→ **Exercise goal**
Look through the records that follow. Copy every line containing the word "stmt".

Records excerpted from a collection:
★ ★ ★ ★

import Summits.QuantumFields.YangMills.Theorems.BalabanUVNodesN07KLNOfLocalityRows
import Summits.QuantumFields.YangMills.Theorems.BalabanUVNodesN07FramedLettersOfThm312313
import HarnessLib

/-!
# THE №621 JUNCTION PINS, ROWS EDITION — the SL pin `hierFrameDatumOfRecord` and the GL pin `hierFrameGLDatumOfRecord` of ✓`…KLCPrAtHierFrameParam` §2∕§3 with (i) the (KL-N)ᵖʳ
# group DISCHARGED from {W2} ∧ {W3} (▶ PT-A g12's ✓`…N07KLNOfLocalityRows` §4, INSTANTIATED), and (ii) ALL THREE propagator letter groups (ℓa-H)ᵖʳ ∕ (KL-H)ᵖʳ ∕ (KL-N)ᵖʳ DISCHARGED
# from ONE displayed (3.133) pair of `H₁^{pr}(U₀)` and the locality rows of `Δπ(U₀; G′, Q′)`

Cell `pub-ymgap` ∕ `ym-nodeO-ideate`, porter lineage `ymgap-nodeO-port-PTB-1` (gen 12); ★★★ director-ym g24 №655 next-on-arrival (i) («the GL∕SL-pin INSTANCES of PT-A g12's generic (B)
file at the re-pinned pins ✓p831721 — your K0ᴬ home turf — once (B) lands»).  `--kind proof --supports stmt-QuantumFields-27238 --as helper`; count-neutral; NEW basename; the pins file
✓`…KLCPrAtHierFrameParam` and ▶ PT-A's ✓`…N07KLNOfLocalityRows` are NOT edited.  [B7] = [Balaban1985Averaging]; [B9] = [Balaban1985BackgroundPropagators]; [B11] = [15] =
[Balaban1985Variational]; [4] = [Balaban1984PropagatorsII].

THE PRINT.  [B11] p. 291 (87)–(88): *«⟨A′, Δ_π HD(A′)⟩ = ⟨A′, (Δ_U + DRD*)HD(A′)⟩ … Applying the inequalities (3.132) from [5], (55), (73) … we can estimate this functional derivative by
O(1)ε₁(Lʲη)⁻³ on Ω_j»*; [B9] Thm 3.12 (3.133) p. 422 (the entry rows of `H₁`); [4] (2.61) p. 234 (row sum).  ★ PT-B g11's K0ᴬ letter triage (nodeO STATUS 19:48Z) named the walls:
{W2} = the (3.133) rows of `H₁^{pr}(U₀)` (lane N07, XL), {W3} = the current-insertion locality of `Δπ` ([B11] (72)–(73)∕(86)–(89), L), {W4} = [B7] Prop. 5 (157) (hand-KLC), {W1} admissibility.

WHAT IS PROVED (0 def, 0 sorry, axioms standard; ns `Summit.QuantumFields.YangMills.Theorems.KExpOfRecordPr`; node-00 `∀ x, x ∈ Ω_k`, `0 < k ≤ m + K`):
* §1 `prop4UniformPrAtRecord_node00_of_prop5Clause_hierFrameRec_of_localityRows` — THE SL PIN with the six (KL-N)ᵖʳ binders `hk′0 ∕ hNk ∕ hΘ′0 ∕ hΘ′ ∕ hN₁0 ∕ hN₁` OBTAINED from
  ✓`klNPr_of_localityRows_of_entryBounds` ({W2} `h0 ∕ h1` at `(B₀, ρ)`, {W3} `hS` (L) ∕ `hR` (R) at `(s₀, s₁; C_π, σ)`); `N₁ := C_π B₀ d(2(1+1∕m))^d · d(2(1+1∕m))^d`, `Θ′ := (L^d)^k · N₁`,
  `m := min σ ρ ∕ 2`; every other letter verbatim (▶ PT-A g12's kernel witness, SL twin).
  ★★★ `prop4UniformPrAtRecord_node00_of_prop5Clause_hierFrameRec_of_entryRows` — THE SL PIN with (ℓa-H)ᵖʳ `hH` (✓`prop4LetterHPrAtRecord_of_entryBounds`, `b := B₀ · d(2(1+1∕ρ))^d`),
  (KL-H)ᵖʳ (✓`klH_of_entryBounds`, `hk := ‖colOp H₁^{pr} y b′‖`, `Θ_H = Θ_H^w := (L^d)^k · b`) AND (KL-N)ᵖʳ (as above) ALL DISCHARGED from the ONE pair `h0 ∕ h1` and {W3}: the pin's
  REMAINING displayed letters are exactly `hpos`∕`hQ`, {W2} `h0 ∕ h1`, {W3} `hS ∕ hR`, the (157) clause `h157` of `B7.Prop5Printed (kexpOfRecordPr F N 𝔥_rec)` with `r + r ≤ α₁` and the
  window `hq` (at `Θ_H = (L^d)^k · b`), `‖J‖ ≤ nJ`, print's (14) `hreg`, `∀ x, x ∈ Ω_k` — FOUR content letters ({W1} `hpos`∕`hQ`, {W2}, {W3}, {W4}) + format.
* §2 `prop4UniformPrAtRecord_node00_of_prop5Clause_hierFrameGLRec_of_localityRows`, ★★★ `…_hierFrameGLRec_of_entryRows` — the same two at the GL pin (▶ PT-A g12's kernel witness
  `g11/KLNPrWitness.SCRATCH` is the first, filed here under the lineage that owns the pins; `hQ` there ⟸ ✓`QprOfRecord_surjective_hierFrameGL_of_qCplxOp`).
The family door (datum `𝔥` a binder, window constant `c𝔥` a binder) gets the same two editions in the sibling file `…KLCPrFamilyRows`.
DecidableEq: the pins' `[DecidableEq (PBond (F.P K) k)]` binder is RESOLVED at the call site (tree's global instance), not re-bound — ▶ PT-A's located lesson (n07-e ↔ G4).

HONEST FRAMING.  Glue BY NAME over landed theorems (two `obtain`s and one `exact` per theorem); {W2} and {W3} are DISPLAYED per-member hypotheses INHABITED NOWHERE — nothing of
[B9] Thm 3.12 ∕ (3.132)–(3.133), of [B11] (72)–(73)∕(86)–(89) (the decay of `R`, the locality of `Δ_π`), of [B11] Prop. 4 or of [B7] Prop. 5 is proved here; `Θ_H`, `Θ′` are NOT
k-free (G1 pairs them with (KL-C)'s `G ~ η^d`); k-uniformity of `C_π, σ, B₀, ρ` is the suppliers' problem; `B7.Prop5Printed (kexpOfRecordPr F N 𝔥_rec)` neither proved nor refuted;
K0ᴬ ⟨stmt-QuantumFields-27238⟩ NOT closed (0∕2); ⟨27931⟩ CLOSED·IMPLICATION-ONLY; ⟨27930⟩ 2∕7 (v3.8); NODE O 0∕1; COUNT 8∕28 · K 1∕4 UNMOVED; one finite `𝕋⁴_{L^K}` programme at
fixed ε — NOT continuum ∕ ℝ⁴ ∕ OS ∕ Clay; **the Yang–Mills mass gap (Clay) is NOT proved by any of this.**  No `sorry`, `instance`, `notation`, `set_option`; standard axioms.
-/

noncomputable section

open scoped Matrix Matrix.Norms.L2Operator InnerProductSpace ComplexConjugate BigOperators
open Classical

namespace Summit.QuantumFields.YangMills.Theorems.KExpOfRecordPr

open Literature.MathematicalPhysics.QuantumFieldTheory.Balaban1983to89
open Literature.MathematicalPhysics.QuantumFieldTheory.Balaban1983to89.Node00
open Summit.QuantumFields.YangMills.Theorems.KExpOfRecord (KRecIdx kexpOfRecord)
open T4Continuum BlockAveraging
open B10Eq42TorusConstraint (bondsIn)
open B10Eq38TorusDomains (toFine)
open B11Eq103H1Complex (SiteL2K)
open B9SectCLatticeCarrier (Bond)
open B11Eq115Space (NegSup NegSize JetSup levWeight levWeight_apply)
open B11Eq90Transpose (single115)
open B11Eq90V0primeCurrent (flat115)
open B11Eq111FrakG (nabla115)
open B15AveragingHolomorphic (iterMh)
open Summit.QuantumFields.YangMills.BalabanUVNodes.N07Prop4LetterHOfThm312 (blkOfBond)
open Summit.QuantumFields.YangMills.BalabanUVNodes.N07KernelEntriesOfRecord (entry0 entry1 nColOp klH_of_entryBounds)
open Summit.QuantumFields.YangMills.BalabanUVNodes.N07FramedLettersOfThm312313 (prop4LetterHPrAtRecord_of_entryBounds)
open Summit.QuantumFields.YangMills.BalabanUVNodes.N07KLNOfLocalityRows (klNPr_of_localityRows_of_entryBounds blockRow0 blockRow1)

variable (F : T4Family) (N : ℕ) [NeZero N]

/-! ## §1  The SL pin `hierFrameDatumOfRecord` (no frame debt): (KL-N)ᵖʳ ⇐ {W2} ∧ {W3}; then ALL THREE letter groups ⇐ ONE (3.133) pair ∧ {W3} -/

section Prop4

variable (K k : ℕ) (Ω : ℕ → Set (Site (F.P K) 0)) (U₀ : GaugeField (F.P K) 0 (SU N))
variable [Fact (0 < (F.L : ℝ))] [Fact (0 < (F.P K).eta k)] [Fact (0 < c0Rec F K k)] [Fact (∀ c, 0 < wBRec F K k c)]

★ ★ ★ ★

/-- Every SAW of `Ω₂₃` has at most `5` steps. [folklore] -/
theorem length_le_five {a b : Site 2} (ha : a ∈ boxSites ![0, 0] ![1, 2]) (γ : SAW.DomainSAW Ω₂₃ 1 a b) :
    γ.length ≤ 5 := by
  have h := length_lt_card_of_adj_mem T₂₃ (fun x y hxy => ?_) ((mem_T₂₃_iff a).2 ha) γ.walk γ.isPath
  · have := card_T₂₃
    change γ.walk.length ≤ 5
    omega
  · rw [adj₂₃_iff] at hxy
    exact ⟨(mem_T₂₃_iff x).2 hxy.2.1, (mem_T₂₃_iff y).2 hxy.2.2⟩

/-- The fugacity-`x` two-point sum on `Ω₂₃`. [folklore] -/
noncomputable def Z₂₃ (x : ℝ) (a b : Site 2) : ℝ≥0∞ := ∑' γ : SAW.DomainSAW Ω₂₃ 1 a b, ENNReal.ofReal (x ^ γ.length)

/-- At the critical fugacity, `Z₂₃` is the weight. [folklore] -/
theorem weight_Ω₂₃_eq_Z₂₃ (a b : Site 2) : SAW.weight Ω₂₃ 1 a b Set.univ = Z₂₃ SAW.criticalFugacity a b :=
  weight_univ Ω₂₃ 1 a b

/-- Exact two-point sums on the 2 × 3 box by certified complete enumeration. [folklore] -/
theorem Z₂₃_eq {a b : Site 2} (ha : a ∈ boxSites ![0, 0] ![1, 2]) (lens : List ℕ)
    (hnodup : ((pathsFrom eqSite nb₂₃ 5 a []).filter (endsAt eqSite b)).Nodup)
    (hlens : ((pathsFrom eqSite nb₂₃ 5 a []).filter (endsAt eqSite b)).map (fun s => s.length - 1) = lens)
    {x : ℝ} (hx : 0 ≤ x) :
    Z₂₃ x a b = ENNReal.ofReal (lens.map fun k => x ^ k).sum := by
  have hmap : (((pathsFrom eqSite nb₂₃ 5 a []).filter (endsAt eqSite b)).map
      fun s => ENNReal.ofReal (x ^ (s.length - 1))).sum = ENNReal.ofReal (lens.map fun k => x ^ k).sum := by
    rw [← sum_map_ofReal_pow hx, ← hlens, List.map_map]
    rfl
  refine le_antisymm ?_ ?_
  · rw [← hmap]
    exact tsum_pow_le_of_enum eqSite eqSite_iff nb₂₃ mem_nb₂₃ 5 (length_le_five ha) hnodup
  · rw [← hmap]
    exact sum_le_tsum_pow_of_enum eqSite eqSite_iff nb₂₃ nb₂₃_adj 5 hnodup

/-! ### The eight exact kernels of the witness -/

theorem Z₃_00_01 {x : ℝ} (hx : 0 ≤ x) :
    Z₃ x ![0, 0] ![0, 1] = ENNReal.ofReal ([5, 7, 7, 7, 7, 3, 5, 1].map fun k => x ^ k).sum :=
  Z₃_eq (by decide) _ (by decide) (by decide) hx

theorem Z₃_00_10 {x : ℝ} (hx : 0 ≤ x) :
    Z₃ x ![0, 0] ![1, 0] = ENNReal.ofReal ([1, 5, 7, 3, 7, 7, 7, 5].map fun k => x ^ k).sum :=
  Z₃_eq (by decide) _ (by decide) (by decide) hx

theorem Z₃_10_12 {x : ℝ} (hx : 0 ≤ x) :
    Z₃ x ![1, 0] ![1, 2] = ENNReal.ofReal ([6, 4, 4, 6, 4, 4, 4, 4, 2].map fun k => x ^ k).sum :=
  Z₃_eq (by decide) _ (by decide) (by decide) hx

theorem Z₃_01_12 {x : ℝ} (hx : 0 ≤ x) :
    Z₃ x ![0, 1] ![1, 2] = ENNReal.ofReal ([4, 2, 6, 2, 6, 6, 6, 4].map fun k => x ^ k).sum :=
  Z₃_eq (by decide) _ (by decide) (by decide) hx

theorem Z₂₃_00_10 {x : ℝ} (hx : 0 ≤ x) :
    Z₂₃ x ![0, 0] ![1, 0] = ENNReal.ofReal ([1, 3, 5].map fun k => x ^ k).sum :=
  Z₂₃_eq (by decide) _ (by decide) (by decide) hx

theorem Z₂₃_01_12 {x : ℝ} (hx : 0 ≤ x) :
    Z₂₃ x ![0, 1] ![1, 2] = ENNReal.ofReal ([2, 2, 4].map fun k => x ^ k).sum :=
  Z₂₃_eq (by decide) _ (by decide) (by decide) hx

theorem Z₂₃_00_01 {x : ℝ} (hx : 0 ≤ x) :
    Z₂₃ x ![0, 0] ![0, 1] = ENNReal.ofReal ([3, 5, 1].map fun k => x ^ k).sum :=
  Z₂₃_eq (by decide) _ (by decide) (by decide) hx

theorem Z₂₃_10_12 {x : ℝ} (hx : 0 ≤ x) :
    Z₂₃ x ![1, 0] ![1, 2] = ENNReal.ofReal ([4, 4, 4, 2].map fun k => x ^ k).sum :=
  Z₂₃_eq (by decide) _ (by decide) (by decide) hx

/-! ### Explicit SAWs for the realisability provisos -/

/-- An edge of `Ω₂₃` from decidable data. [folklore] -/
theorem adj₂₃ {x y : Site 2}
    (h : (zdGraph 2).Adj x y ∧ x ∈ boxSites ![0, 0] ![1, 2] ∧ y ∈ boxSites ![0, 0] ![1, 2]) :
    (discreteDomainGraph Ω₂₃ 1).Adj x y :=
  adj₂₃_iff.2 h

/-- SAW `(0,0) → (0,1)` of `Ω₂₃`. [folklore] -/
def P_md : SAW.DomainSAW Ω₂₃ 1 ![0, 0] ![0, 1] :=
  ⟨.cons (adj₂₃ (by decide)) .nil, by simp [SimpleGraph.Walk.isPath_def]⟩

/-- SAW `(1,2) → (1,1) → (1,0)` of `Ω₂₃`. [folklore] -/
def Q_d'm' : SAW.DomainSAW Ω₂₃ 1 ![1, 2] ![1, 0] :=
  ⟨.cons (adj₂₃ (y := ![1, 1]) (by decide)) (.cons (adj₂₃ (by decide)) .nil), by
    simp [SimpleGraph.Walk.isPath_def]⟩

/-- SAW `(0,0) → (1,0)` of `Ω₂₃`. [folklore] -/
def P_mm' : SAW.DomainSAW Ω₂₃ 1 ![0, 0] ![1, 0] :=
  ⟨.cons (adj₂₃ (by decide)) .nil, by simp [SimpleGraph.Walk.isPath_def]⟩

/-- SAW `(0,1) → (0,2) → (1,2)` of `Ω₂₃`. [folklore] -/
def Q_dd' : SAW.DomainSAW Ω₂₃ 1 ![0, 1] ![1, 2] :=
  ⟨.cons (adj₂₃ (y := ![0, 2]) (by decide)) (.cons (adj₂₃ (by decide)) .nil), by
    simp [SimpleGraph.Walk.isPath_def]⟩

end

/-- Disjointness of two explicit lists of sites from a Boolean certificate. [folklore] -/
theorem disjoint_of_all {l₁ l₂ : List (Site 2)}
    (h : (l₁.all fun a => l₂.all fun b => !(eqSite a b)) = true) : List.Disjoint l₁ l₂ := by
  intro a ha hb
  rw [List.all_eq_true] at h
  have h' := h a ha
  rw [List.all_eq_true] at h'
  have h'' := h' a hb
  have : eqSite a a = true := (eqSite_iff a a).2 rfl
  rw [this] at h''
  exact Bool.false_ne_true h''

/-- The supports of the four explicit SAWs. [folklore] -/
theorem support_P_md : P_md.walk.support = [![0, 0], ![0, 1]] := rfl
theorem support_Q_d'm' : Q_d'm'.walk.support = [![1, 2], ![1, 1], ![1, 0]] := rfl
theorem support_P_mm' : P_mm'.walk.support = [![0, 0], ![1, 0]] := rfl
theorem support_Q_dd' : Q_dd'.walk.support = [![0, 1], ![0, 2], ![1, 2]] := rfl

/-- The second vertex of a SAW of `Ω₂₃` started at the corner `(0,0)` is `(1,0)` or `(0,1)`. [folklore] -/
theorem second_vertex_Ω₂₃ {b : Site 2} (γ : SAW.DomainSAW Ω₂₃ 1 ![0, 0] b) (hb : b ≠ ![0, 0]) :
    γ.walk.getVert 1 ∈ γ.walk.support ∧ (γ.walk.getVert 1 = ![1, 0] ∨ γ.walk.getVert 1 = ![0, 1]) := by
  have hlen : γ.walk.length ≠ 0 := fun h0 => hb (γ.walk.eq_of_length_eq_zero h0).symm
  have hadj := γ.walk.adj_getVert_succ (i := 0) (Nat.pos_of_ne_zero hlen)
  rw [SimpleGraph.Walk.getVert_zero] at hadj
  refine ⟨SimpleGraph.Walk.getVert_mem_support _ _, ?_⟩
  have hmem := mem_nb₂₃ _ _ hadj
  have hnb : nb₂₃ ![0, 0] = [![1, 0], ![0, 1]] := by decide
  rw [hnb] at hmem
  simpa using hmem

★ ★ ★ ★

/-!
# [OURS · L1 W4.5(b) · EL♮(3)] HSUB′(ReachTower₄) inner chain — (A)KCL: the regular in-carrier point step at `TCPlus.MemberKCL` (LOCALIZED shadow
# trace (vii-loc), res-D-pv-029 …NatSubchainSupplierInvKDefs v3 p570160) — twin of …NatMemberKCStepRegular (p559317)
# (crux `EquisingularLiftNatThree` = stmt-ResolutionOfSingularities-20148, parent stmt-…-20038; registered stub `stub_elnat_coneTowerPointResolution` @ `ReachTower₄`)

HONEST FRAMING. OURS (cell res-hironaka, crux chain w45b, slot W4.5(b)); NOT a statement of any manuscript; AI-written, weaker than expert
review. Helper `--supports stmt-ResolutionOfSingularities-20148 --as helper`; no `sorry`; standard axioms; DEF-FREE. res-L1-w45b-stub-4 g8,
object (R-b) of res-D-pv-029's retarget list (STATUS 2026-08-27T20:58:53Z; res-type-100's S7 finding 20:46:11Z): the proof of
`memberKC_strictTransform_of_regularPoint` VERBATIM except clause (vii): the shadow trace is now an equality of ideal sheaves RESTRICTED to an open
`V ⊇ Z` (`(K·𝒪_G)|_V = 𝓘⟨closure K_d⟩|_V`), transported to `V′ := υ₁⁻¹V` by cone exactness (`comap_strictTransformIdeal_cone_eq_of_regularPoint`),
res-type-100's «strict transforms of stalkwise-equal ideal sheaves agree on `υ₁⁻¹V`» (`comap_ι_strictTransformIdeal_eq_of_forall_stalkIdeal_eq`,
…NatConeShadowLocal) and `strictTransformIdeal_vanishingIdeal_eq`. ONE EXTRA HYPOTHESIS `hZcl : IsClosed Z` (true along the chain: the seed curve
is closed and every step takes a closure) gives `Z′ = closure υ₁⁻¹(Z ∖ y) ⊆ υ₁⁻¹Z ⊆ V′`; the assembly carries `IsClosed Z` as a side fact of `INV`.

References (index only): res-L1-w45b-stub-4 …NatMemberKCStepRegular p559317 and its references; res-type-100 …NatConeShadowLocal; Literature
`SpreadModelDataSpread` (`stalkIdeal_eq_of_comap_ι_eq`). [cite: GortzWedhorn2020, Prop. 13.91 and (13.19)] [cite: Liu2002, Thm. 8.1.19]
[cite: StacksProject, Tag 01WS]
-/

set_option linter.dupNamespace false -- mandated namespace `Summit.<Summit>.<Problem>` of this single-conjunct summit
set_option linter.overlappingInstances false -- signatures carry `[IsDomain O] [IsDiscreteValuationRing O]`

★ ★ ★ ★

→ **Task answer**
file at the re-pinned pins ✓p831721 — your K0ᴬ home turf — once (B) lands»).  `--kind proof --supports stmt-QuantumFields-27238 --as helper`; count-neutral; NEW basename; the pins file
K0ᴬ ⟨stmt-QuantumFields-27238⟩ NOT closed (0∕2); ⟨27931⟩ CLOSED·IMPLICATION-ONLY; ⟨27930⟩ 2∕7 (v3.8); NODE O 0∕1; COUNT 8∕28 · K 1∕4 UNMOVED; one finite `𝕋⁴_{L^K}` programme at
# (crux `EquisingularLiftNatThree` = stmt-ResolutionOfSingularities-20148, parent stmt-…-20038; registered stub `stub_elnat_coneTowerPointResolution` @ `ReachTower₄`)
review. Helper `--supports stmt-ResolutionOfSingularities-20148 --as helper`; no `sorry`; standard axioms; DEF-FREE. res-L1-w45b-stub-4 g8,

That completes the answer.